Смерть эта, разумеется, таинственна. Как будто в ней особенно подчеркнута связь строителя со строением, его глубокое внедрение в земное творчество, и некие узы, еще лежавшие на титане.
Но это лишь домыслы, может быть, и напрасные.
Певец
Миловидный болгарский мальчик обладал удивительным голосом — прозрачным, сладостным. Иоанн был сирота, скромный и застенчивый. Попал в придворную капеллу Константинополя. По-гречески знал неважно. Когда сверстники спросили его раз, что он нынче ел, ответил:
— Куку и зелия («кукиа» — бобы).
Дети над ним посмеялись и прозвали Кукузелем. Думали ли они, что «смешное» имя в великой славе перейдет в историю?
Иоанн очень скоро выделился среди певцов и стал солистом императора. Тот полюбил его, приблизил к себе. Хотел даже женить. Кажется, последнее намерение и решило судьбу певца: он и вообще был склонен к уединенной, созерцательной жизни. Блеск двора не привлекал его. Мысль о женитьбе просто поразила. Он бежал на Афон, и в Лавре св. Афанасия стал простым пастухом «козлищ» — скрыл от братии свою прежнюю жизнь. Никто не подозревал, что знаменитый певец ежедневно уходит в горы со своим стадом. Там, в одиночестве, он пел. По преданию, отшельник случайно его подслушал: Иоанн пел псалмы столь «нежно и сладостно», что вокруг, как зачарованные, полукольцом стояли козы и козлы, потряхивая иногда бородками.
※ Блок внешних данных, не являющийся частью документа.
/-- **Quantitative short-time gradient bound from the data** (the first rungs of the ladder closed
by Agmon's inequality): there is `c > 0` depending on `d` only such that along every classical
solution of the unforced equations (`ν ≥ 0`) on `[0, T) × T^d`, `card d = 3`, with mean-zero slices
and `E₂(u(0)) + E₃(u(0)) ≤ S₀`, one has `∑ᵢ‖∂ᵢu(t, x)‖² ≤ 4(S₀ + 1)/π²` for all `x` and all
`t ∈ [0, T)` with `t ≤ (c √(S₀ + 1))⁻¹`. (Proof device.) [folklore] -/
private theorem exists_shortTime_sum_norm_sq_partialDeriv_le (hd : Fintype.card d = 3) :
    ∃ c : ℝ, 0 < c ∧ ∀ {ν T : ℝ} {u : ℝ → UnitAddTorus d → EuclideanSpace ℝ d}
      {p : ℝ → UnitAddTorus d → ℝ}, 0 ≤ ν → 0 < T →
      Torus.IsClassicalNSSolutionOn (Ico 0 T) ν 0 u p → (∀ t ∈ Ico 0 T, HasZeroMean (u t)) →
      ∀ {S₀ : ℝ}, Torus.wordEnergy 2 (u 0) + Torus.wordEnergy 3 (u 0) ≤ S₀ →
      ∀ t ∈ Ico 0 T, t ≤ (c * Real.sqrt (S₀ + 1))⁻¹ →
        ∀ x, ∑ i, ‖Torus.partialDeriv i (u t) x‖ ^ 2 ≤ 4 * (S₀ + 1) / π ^ 2 := by
  obtain ⟨c₂, hc₂0, hc₂⟩ := Torus.exists_wordEnergy_le_exp d 2
  obtain ⟨c₃, hc₃0, hc₃⟩ := Torus.exists_wordEnergy_le_exp d 3
  -- `c` large enough that `2 (max c₂ c₃) (2√(S₀+1)/π) t ≤ log 2` whenever `c √(S₀+1) t ≤ 1`
  set cm : ℝ := max c₂ c₃ with hcm
  have hcm0 : 0 ≤ cm := le_max_of_le_left hc₂0
  refine ⟨8 * cm / π + 1, by positivity, fun {ν T u p} hν hT h hmean {S₀} hS₀ t ht htle x => ?_⟩
  have hπ : 0 < π := Real.pi_pos
  have hS00 : 0 ≤ S₀ :=
    (add_nonneg (Torus.wordEnergy_nonneg _ _) (Torus.wordEnergy_nonneg _ _)).trans hS₀
  set R : ℝ := Real.sqrt (S₀ + 1) with hR
  have hR0 : 0 < R := Real.sqrt_pos.2 (by linarith)
  have hRsq : R ^ 2 = S₀ + 1 := Real.sq_sqrt (by linarith)
  -- the continuity argument for `W = E₂ + E₃`, bootstrap level `4(S₀+1)`, target `2(S₀+1)`
  set W : ℝ → ℝ := fun s => Torus.wordEnergy 2 (u s) + Torus.wordEnergy 3 (u s) with hW
  set t₀ : ℝ := ((8 * cm / π + 1) * R)⁻¹ with ht₀
  have ht₀0 : 0 < t₀ := by positivity
  set T₀ : ℝ := min T t₀ with hT₀
  have hT₀0 : 0 < T₀ := lt_min hT ht₀0
  have hsolI : ∀ {t₁ : ℝ}, t₁ ∈ Ioo 0 T → Torus.IsClassicalNSSolutionOn (Icc 0 t₁) ν 0 u p :=
    fun {t₁} ht₁ => h.mono (fun r hr => ⟨hr.1, hr.2.trans_lt ht₁.2⟩) (uniqueDiffOn_Icc ht₁.1)
  have hWcont : ∀ {t₁ : ℝ}, t₁ ∈ Ioo 0 T → ∀ s ∈ Icc 0 t₁, ContinuousWithinAt W (Icc 0 t₁) s := by
    intro t₁ ht₁ s hs
    have h2 := (hsolI ht₁).hasDerivWithinAt_half_wordEnergy ht₁.1 2 hs
    have h3 := (hsolI ht₁).hasDerivWithinAt_half_wordEnergy ht₁.1 3 hs
    have hc : ContinuousWithinAt (fun y => 2 * (2⁻¹ * Torus.wordEnergy 2 (u y)) +
        2 * (2⁻¹ * Torus.wordEnergy 3 (u y))) (Icc 0 t₁) s :=
      ((h2.const_mul 2).add (h3.const_mul 2)).continuousWithinAt
    refine hc.congr (fun y _ => ?_) ?_ <;> simp only [hW] <;> ring
  have hWc : ∀ t₁ ∈ Ioo 0 T₀, ContinuousOn W (Icc 0 t₁) := fun t₁ ht₁ s hs =>
    hWcont ⟨ht₁.1, ht₁.2.trans_le (min_le_left _ _)⟩ s hs
  -- under the bootstrap hypothesis `W ≤ 4(S₀+1)` on `[0, t]`: the gradient bound, then Grönwall
  have hgrad_of : ∀ t ∈ Ico 0 T, (∀ s ∈ Icc 0 t, W s ≤ 4 * (S₀ + 1)) →
      ∀ s ∈ Icc 0 t, ∀ y, ∑ i, ‖Torus.partialDeriv i (u s) y‖ ^ 2 ≤ (2 * R / π) ^ 2 := by
    intro t ht hB s hs y
    have hsT : s ∈ Ico 0 T := ⟨hs.1, hs.2.trans_lt ht.2⟩
    have hus : IsSmooth (u s) := h.smooth_velocity.isSmooth_slice hsT
    calc ∑ i, ‖Torus.partialDeriv i (u s) y‖ ^ 2
        ≤ (Torus.wordEnergy 2 (u s) + Torus.wordEnergy 3 (u s)) / π ^ 2 :=
          sum_norm_sq_partialDeriv_le_wordEnergy hd hus (hmean s hsT) y
      _ ≤ 4 * (S₀ + 1) / π ^ 2 := div_le_div_of_nonneg_right (hB s hs) (by positivity)
      _ = (2 * R / π) ^ 2 := by rw [div_pow, mul_pow, hRsq]; ring
  have hstep : ∀ t ∈ Ico 0 T₀, (∀ s ∈ Icc 0 t, W s ≤ 4 * (S₀ + 1)) →
      ∀ s ∈ Icc 0 t, W s ≤ 2 * (S₀ + 1) := by
    intro t ht hB s hs
    have htT : t ∈ Ico 0 T := ⟨ht.1, ht.2.trans_le (min_le_left _ _)⟩
    rcases ht.1.eq_or_lt with h0t | h0t
    · have hs0 : s = 0 := le_antisymm (h0t ▸ hs.2) hs.1
      rw [hs0]; simp only [hW]; linarith
    have htI : t ∈ Ioo 0 T := ⟨h0t, htT.2⟩
    have hM := hgrad_of t htT hB
    have hM0 : 0 ≤ 2 * R / π := by positivity
    have e2 := hc₂ (hsolI htI) h0t hν (2 * R / π) hM0 hM hs
    have e3 := hc₃ (hsolI htI) h0t hν (2 * R / π) hM0 hM hs
    -- the exponents are `≤ log 2` because `s ≤ t < t₀`
    have hst₀ : s ≤ t₀ := hs.2.trans (ht.2.le.trans (min_le_right _ _))
    have hexp : ∀ c', 0 ≤ c' → c' ≤ cm → Real.exp (2 * c' * (2 * R / π) * (s - 0)) ≤ 2 := by
      intro c' hc'0 hc'le
      have hx : 2 * c' * (2 * R / π) * (s - 0) ≤ Real.log 2 := by
        have hlog : (1 : ℝ) / 2 ≤ Real.log 2 := by
          have h2 := Real.log_two_gt_d9
          linarith
        have h1 : 2 * c' * (2 * R / π) * s ≤ 2 * cm * (2 * R / π) * t₀ := by
          have : 2 * c' * (2 * R / π) ≤ 2 * cm * (2 * R / π) := by
            have := mul_le_mul_of_nonneg_right hc'le (by positivity : (0 : ℝ) ≤ 2 * R / π)
            nlinarith
          calc 2 * c' * (2 * R / π) * s ≤ 2 * c' * (2 * R / π) * t₀ :=
                mul_le_mul_of_nonneg_left hst₀ (by positivity)
            _ ≤ 2 * cm * (2 * R / π) * t₀ := mul_le_mul_of_nonneg_right this ht₀0.le
        have h2 : 2 * cm * (2 * R / π) * t₀ ≤ 1 / 2 := by
          have hden : 0 < (8 * cm / π + 1) * R := by positivity
          rw [ht₀, ← div_eq_mul_inv, div_le_iff₀ hden]
          have ea : 2 * cm * (2 * R / π) = 4 * cm / π * R := by ring
          have eb : 1 / 2 * ((8 * cm / π + 1) * R) = 4 * cm / π * R + R / 2 := by ring
          rw [ea, eb]
          linarith
        rw [sub_zero]; linarith
      calc Real.exp (2 * c' * (2 * R / π) * (s - 0)) ≤ Real.exp (Real.log 2) :=
            Real.exp_le_exp.2 hx
        _ = 2 := Real.exp_log (by norm_num)
    have hE2 : Torus.wordEnergy 2 (u s) ≤ Torus.wordEnergy 2 (u 0) * 2 :=
      e2.trans (mul_le_mul_of_nonneg_left (hexp c₂ hc₂0 (le_max_left _ _))
        (Torus.wordEnergy_nonneg _ _))
    have hE3 : Torus.wordEnergy 3 (u s) ≤ Torus.wordEnergy 3 (u 0) * 2 :=
      e3.trans (mul_le_mul_of_nonneg_left (hexp c₃ hc₃0 (le_max_right _ _))
        (Torus.wordEnergy_nonneg _ _))
    simp only [hW]
    nlinarith [hE2, hE3, hS₀, Torus.wordEnergy_nonneg 2 (u 0), Torus.wordEnergy_nonneg 3 (u 0)]
  have hboot := forall_le_of_prefix_bootstrap (T := T₀) hWc
    (by nlinarith [hS00] : 2 * (S₀ + 1) < 4 * (S₀ + 1)) (by simp only [hW]; linarith) hstep
  -- conclusion: `t < t₀` via the bootstrap on `[0, t]`; `t = t₀` via continuity at `t`
  have htT₀ : t ∈ Ico 0 T := ht
  rcases lt_or_ge t t₀ with hlt | hge
  · have ht' : t ∈ Ico 0 T₀ := ⟨ht.1, lt_min ht.2 hlt⟩
    have hB : ∀ s ∈ Icc 0 t, W s ≤ 4 * (S₀ + 1) := fun s hs =>
      (hboot s ⟨hs.1, lt_of_le_of_lt hs.2 ht'.2⟩).trans (by nlinarith [hS00])
    have := hgrad_of t htT₀ hB t ⟨ht.1, le_rfl⟩ x
    calc ∑ i, ‖Torus.partialDeriv i (u t) x‖ ^ 2 ≤ (2 * R / π) ^ 2 := this
      _ = 4 * (S₀ + 1) / π ^ 2 := by rw [div_pow, mul_pow, hRsq]; ring
  · -- `t = t₀` exactly (`t ≤ t₀` by hypothesis): bootstrap on `[0, t]` using continuity at `t`
    have hteq : t = t₀ := le_antisymm (by rw [ht₀]; exact htle) hge
    -- all `s < t` satisfy `W s ≤ 2(S₀+1)`; continuity of `W` on `[0, t]` gives `W t ≤ 2(S₀+1)`
    rcases ht.1.eq_or_lt with h0t | h0t
    · exfalso; rw [← h0t] at hteq; exact absurd hteq.symm ht₀0.ne'
    have htI : t ∈ Ioo 0 T := ⟨h0t, ht.2⟩
    have hWct : ContinuousWithinAt W (Icc 0 t) t := hWcont htI t (right_mem_Icc.2 h0t.le)
    have hWt : W t ≤ 2 * (S₀ + 1) := by
      have hlim : Filter.Tendsto W (𝓝[Ico 0 t] t) (𝓝 (W t)) :=
        (hWct.mono Ico_subset_Icc_self).tendsto
      haveI : (𝓝[Ico 0 t] t).NeBot := by
        rw [← mem_closure_iff_nhdsWithin_neBot, closure_Ico h0t.ne]
        exact right_mem_Icc.2 h0t.le
      refine le_of_tendsto hlim ?_
      filter_upwards [self_mem_nhdsWithin] with s hs
      exact hboot s ⟨hs.1, lt_min (hs.2.trans ht.2) (hteq ▸ hs.2)⟩
    have hB : ∀ s ∈ Icc 0 t, W s ≤ 4 * (S₀ + 1) := by
      intro s hs
      rcases hs.2.eq_or_lt with hst | hst
      · rw [hst]; nlinarith [hS00]
      · exact (hboot s ⟨hs.1, lt_min (hst.trans ht.2) (hteq ▸ hst)⟩).trans (by nlinarith [hS00])
    have := hgrad_of t htT₀ hB t ⟨ht.1, le_rfl⟩ x
    calc ∑ i, ‖Torus.partialDeriv i (u t) x‖ ^ 2 ≤ (2 * R / π) ^ 2 := this
      _ = 4 * (S₀ + 1) / π ^ 2 := by rw [div_pow, mul_pow, hRsq]; ring


/-- `E₂ + E₃ ≤ sobolevEnergy 5` and `E_n ≤ sobolevEnergy 5` (`n ≤ 5`). (Proof device.) [folklore] -/
private theorem wordEnergy_two_add_three_le_sobolevEnergy_five
    (v : UnitAddTorus d → EuclideanSpace ℝ d) :
    Torus.wordEnergy 2 v + Torus.wordEnergy 3 v ≤ Torus.sobolevEnergy 5 v := by
  have h : ∑ n ∈ ({2, 3} : Finset ℕ), Torus.wordEnergy n v ≤ Torus.sobolevEnergy 5 v :=
    Finset.sum_le_sum_of_subset_of_nonneg (by decide) fun n _ _ => Torus.wordEnergy_nonneg n v
  simpa [Finset.sum_pair (show (2 : ℕ) ≠ 3 by decide)] using h

/-- **Lemma 3.3 with `u₀ ∈ H⁵`, uniformly**: for `ν > 0`, `T > 0`, an enstrophy level `B₁` and a
data level `M` there is ONE `Φ ≥ 0` such that along every classical solution of the unforced
equations on `[0, T) × T^d` (`card d = 3`, mean-zero slices) with `sobolevEnergy 5 (u 0) ≤ M`: for
every `t < T`,
if `‖∇u‖₂² ≤ B₁` on `[0, t]` then `sobolevEnergy 5 (u s) ≤ Φ²` on `[0, t]` ("`Φ` … depending (in a
computable way) on `ν`, `T`, and `‖u(t)‖_{H¹}`", with `‖A^{5/2}u₀‖`, p. 4308–4309). Same ladder as
`exists_sobolevEnergy_five_le`, the gradient bound on `[0, t₀]` now from
`exists_shortTime_sum_norm_sq_partialDeriv_le` (`t₀ = t₀(M)`), on `[t₀, t]` from the windows of
lapse `t₀/2`. (Proof device.) [cite: Berselli2023, Lemma 3.3 (p. 4308–4309)] -/
private theorem exists_sobolevEnergy_five_le_uniform (hd : Fintype.card d = 3) {ν T : ℝ}
    (hν : 0 < ν) (hT : 0 < T) (B₁ M : ℝ) :
    ∃ Φ : ℝ, 0 ≤ Φ ∧ ∀ {u : ℝ → UnitAddTorus d → EuclideanSpace ℝ d} {p : ℝ → UnitAddTorus d → ℝ},
      Torus.IsClassicalNSSolutionOn (Ico 0 T) ν 0 u p → (∀ t ∈ Ico 0 T, HasZeroMean (u t)) →
      Torus.sobolevEnergy 5 (u 0) ≤ M →
      ∀ t ∈ Ico 0 T, (∀ s ∈ Icc 0 t, gradNormSq (u s) ≤ B₁) →
        ∀ s ∈ Icc 0 t, Torus.sobolevEnergy 5 (u s) ≤ Φ ^ 2 := by
  obtain ⟨c, hc0, hshort⟩ := exists_shortTime_sum_norm_sq_partialDeriv_le (d := d) hd
  set M' : ℝ := max M 0 with hM'
  have hM'0 : 0 ≤ M' := le_max_right _ _
  set t₀ : ℝ := (c * Real.sqrt (M' + 1))⁻¹ with ht₀
  have ht₀0 : 0 < t₀ := by positivity
  have hτ : 0 < t₀ / 2 := by positivity
  obtain ⟨M₁, hM₁⟩ := exists_norm_partialDeriv_le_of_window (d := d) hd hν B₁ hτ
  set Mt : ℝ := Real.sqrt (4 * (M' + 1) / π ^ 2 + 3 * M₁ ^ 2) with hMt
  have hMt0 : 0 ≤ Mt := Real.sqrt_nonneg _
  have hMtsq : Mt ^ 2 = 4 * (M' + 1) / π ^ 2 + 3 * M₁ ^ 2 := Real.sq_sqrt (by positivity)
  choose cN hcN0 hcN using fun N => Torus.exists_wordEnergy_le_exp d N
  set Φsq : ℝ := ∑ N ∈ Finset.range 6, M' * Real.exp (2 * cN N * Mt * T) with hΦsq
  have hΦsq0 : 0 ≤ Φsq := Finset.sum_nonneg fun N _ => by positivity
  refine ⟨Real.sqrt Φsq, Real.sqrt_nonneg _, fun {u p} h hmean hM t ht hB s hs => ?_⟩
  have hMM' : Torus.sobolevEnergy 5 (u 0) ≤ M' := hM.trans (le_max_left _ _)
  have hS₀ : Torus.wordEnergy 2 (u 0) + Torus.wordEnergy 3 (u 0) ≤ M' :=
    (wordEnergy_two_add_three_le_sobolevEnergy_five (u 0)).trans hMM'
  -- the uniform gradient bound on `[0, t]`
  have hgrad : ∀ r ∈ Icc 0 t, ∀ x, ∑ i, ‖Torus.partialDeriv i (u r) x‖ ^ 2 ≤ Mt ^ 2 := by
    intro r hr x
    have hrT : r ∈ Ico 0 T := ⟨hr.1, hr.2.trans_lt ht.2⟩
    rcases le_or_gt r t₀ with hr0 | hr0
    · have h1 := hshort hν.le hT h hmean hS₀ r hrT (by rw [ht₀] at hr0; exact hr0) x
      rw [hMtsq]
      have : 0 ≤ 3 * M₁ ^ 2 := by positivity
      linarith
    · have hsub : Icc (r - 2 * (t₀ / 2)) r ⊆ Ico 0 T := fun s' hs' =>
        ⟨by linarith [hs'.1], hs'.2.trans_lt hrT.2⟩
      have hB' : ∀ s' ∈ Icc (r - 2 * (t₀ / 2)) r, gradNormSq (u s') ≤ B₁ := fun s' hs' =>
        hB s' ⟨by linarith [hs'.1], hs'.2.trans hr.2⟩
      have hk : ∀ k, ‖Torus.partialDeriv k (u r) x‖ ^ 2 ≤ M₁ ^ 2 := fun k =>
        pow_le_pow_left₀ (norm_nonneg _) (hM₁ h hmean hsub hB' k x) 2
      calc ∑ i, ‖Torus.partialDeriv i (u r) x‖ ^ 2 ≤ ∑ _i : d, M₁ ^ 2 :=
            Finset.sum_le_sum fun i _ => hk i
        _ = 3 * M₁ ^ 2 := by rw [Finset.sum_const, Finset.card_univ, hd]; simp
        _ ≤ Mt ^ 2 := by
            rw [hMtsq]; linarith [show (0 : ℝ) ≤ 4 * (M' + 1) / π ^ 2 from by positivity]
  rw [Real.sq_sqrt hΦsq0, Torus.sobolevEnergy]
  refine Finset.sum_le_sum fun N hN => ?_
  have hN5 : N ≤ 5 := Nat.lt_succ_iff.1 (Finset.mem_range.1 hN)
  have hEN0 : Torus.wordEnergy N (u 0) ≤ M' :=
    (Torus.wordEnergy_le_sobolevEnergy hN5 (u 0)).trans hMM'
  have hexp1 : Torus.wordEnergy N (u s) ≤
      Torus.wordEnergy N (u 0) * Real.exp (2 * cN N * Mt * (s - 0)) := by
    rcases ht.1.eq_or_lt with h0t | h0t
    · have hs0 : s = 0 := le_antisymm (h0t ▸ hs.2) hs.1
      rw [hs0, sub_self, mul_zero, Real.exp_zero, mul_one]
    · have hsub : Icc 0 t ⊆ Ico 0 T := fun r hr => ⟨hr.1, hr.2.trans_lt ht.2⟩
      exact hcN N (h.mono hsub (uniqueDiffOn_Icc h0t)) h0t hν.le Mt hMt0 hgrad hs
  have hexp2 : Real.exp (2 * cN N * Mt * (s - 0)) ≤ Real.exp (2 * cN N * Mt * T) :=
    Real.exp_le_exp.2 (mul_le_mul_of_nonneg_left (by linarith [hs.2, ht.2.le])
      (by have := hcN0 N; positivity))
  calc Torus.wordEnergy N (u s)
      ≤ Torus.wordEnergy N (u 0) * Real.exp (2 * cN N * Mt * (s - 0)) := hexp1
    _ ≤ M' * Real.exp (2 * cN N * Mt * T) :=
        mul_le_mul hEN0 hexp2 (Real.exp_nonneg _) hM'0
В монастыре узнали о его таланте. Узнал и император, где скрывается певец. Но Иоанну суждено было остаться в Лавре: император разрешил не возвращаться в Византию.
Иоанн Кукузель пел тогда на клиросе. Более всего, видимо, воспевал Богородицу. Однажды, пропев Ей акафист, сел в стасидии и от утомления заснул. Во сне Пречистая явилась ему и, поблагодарив за пение, дала златницу.
— Пой и не переставай петь, — сказала Она. — Я за это не оставлю тебя.
Проснувшись, он увидел у себя в руке червонец — благодарность Приснодевы. Как идет скромному и робкому Кукузелю такой подарок! И как точно, ярко определена его судьба: «Пой и не переставай петь».
Он и пел. Он так и пел, всю жизнь, от начала своего до конца, в сущности, житие ничего иного о нем и не сообщает.
В жаркий, голубой полдень Афона я сидел на камнях, где некогда он пас свои стада. Пустыня, серо-меловая гора Афон, сухие кустарники, лесок, сияющая бездна моря… Здесь прославлял он Бога, Приснодеву, свет, день, солнце. В его лице Церковь благословила поэта и певца, христианского Орфея, «музыканта Господня».
В Лавре благоговейно приложился я к коричнево-медвяному, в золотом венце, слегка благоухающему черепу святого.
Новая Фиваида
К скиту[16] под таким названием, основанному в 1881 г., мы плыли от Пантелеймоновой обители часа три — мимо живописнейших монастырей Ксенофа и Дохиара, на северо-запад к перешейку.
Вечером высадились у пристани.
На этот раз меня сопровождал рано поседевший, слабый здоровьем, очень застенчивый и мягкий иеромонах о. В. — монастырский библиотекарь, человек книжный и несколько нервный.
Оставив пожитки в простенькой гостинице, мы двинулись в гору. Скит с небольшой церковкой и стенами недостроенного храма остался внизу. Вокруг каливы пустынников — именно их и хотелось мне повидать.
Начался сосновый лес. Сквозь деревья далеко внизу море с пенно-изумрудною каймой прибоя, сиреневое, как будто покойное. Дальний вид на леса и холмы побережья — замыкался он самим Афоном. За ним сизо-синеющая мгла.
О. В. постучал в комнатку небольшой как бы дачки. Все вокруг было безмолвно. В палисаднике несколько фруктовых деревьев, цветы, огород. На повторный стук дверь отворилась — вышел очень высокий, босой человек в шапочке, куртке. Если отшельник Карули обладал чертой сходства с Толстым, то этот вполне его напоминал: крупным мужицким носом, небольшими, умными глазами, даже подпоясан был ремешком.
Встретил нас приветливо и почти весело. Пожатие его ладони показало, что мою руку он отлично может раздавить. Прошли в каливу: спаленка, моленная с иконостасом, свечами, расклеенными по стенам картинками — и стеклянная галерейка.